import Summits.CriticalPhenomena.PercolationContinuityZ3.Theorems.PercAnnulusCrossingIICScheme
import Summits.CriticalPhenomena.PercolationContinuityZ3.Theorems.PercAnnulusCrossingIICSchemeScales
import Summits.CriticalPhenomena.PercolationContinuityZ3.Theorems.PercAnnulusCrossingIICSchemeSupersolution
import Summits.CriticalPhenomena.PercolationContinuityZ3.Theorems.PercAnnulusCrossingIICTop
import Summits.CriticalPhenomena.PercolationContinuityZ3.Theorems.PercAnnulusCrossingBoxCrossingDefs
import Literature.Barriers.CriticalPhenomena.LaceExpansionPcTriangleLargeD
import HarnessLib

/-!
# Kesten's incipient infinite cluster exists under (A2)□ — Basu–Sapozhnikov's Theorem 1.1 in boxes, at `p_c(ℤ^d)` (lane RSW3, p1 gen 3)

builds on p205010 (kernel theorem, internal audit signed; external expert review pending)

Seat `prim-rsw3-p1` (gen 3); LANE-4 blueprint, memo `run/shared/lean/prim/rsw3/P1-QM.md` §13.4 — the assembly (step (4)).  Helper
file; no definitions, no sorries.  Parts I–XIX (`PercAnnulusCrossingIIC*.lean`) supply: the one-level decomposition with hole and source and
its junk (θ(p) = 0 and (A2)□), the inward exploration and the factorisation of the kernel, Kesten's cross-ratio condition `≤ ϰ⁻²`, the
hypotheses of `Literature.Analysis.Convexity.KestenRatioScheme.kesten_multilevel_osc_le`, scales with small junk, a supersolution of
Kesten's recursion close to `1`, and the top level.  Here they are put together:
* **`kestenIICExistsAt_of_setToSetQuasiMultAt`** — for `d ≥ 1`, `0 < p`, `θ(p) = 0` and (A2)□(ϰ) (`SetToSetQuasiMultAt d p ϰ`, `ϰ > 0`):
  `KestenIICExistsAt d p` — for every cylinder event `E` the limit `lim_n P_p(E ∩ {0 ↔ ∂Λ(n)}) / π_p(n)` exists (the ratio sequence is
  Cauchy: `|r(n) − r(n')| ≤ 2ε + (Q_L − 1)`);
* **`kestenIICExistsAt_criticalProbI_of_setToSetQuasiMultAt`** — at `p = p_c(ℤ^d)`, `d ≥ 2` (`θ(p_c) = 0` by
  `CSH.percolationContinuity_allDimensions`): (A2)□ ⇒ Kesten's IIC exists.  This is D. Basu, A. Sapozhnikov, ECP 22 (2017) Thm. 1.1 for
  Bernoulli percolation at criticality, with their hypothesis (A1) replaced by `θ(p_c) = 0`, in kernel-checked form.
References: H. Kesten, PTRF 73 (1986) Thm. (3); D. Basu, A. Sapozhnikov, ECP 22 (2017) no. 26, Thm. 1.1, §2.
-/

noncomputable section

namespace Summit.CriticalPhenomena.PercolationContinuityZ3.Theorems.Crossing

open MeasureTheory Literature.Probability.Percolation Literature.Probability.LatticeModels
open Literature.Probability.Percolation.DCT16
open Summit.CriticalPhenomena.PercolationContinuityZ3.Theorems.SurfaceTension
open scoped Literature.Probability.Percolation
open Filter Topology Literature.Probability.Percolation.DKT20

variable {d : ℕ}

--------

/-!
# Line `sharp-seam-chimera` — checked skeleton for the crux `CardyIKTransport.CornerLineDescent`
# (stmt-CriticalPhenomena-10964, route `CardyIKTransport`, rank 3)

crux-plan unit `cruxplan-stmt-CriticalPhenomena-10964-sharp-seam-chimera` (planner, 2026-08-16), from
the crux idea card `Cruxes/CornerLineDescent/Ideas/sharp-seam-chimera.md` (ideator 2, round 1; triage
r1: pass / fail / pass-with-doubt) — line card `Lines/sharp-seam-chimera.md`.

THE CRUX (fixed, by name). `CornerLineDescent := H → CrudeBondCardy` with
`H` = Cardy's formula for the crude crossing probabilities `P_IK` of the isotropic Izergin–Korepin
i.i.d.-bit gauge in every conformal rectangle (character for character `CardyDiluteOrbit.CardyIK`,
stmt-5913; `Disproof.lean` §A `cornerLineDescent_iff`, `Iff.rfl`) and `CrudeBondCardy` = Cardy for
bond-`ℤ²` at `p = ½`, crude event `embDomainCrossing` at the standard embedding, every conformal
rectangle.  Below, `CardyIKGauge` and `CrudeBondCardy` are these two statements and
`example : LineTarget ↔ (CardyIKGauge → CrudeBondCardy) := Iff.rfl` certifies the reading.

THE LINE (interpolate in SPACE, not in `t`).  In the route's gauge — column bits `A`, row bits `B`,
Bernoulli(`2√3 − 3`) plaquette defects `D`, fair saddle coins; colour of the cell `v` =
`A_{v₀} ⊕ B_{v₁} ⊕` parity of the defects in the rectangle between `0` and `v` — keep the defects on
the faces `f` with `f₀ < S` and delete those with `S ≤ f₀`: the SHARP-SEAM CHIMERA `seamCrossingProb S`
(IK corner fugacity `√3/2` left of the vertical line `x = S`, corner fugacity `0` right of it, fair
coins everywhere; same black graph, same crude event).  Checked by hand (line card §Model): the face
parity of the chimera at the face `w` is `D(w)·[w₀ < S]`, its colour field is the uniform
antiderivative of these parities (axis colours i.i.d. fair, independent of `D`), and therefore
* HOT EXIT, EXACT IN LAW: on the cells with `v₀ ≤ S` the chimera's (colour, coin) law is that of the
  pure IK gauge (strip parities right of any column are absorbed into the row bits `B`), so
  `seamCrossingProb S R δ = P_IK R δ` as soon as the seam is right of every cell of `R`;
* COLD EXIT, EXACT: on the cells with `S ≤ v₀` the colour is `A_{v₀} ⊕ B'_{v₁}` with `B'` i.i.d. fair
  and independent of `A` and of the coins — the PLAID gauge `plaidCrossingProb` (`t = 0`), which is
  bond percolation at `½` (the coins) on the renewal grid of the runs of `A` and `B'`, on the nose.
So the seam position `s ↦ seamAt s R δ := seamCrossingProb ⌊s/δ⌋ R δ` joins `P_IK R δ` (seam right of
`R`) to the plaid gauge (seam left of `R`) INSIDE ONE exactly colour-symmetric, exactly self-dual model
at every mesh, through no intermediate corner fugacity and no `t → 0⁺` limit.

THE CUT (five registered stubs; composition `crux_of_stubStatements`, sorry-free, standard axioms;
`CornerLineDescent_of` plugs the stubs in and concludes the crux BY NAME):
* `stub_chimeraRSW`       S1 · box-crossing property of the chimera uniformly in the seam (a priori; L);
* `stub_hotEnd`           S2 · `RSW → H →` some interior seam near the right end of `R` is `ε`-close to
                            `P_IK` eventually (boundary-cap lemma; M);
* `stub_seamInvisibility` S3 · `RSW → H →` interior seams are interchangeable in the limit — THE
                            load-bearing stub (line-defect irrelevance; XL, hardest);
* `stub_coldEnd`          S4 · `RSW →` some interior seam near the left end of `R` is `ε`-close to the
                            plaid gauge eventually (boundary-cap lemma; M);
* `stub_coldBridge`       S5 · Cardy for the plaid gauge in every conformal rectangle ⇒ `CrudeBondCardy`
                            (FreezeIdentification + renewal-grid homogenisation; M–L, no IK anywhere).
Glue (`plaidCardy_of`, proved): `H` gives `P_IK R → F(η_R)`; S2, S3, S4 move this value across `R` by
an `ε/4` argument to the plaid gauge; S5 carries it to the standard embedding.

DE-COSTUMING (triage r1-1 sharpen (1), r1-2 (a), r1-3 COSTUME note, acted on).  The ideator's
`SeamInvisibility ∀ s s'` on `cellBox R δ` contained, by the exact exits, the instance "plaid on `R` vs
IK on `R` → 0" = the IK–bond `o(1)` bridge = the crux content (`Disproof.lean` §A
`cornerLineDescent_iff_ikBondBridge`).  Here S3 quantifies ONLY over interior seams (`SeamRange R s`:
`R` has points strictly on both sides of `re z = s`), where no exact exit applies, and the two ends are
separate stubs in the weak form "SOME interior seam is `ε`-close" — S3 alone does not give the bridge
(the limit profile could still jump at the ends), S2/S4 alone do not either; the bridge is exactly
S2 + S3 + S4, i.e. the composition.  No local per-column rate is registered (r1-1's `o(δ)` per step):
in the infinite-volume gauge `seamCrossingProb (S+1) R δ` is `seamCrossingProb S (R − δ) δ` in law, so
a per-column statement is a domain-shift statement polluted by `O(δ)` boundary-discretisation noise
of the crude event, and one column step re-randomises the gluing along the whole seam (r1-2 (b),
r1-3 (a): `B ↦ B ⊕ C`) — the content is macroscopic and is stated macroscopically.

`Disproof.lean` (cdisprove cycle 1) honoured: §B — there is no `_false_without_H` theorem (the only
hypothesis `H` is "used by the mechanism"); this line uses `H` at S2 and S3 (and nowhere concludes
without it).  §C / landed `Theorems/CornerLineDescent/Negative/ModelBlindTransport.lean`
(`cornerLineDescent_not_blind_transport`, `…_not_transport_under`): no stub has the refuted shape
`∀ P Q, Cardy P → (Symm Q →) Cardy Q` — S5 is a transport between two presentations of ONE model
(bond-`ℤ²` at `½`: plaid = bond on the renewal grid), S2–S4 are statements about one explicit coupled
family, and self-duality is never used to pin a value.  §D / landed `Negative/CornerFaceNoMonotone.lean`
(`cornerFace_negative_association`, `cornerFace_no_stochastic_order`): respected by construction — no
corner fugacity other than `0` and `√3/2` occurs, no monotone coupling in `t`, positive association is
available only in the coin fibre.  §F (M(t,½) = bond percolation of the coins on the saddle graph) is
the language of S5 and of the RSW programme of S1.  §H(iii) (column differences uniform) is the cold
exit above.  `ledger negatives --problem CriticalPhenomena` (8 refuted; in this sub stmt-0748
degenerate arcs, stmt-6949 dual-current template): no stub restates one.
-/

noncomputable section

--------

Required action:
What lines in the listing include the string "open"? Copy them out.

Response:
open MeasureTheory Literature.Probability.Percolation Literature.Probability.LatticeModels
open Literature.Probability.Percolation.DCT16
open Summit.CriticalPhenomena.PercolationContinuityZ3.Theorems.SurfaceTension
open scoped Literature.Probability.Percolation
open Filter Topology Literature.Probability.Percolation.DKT20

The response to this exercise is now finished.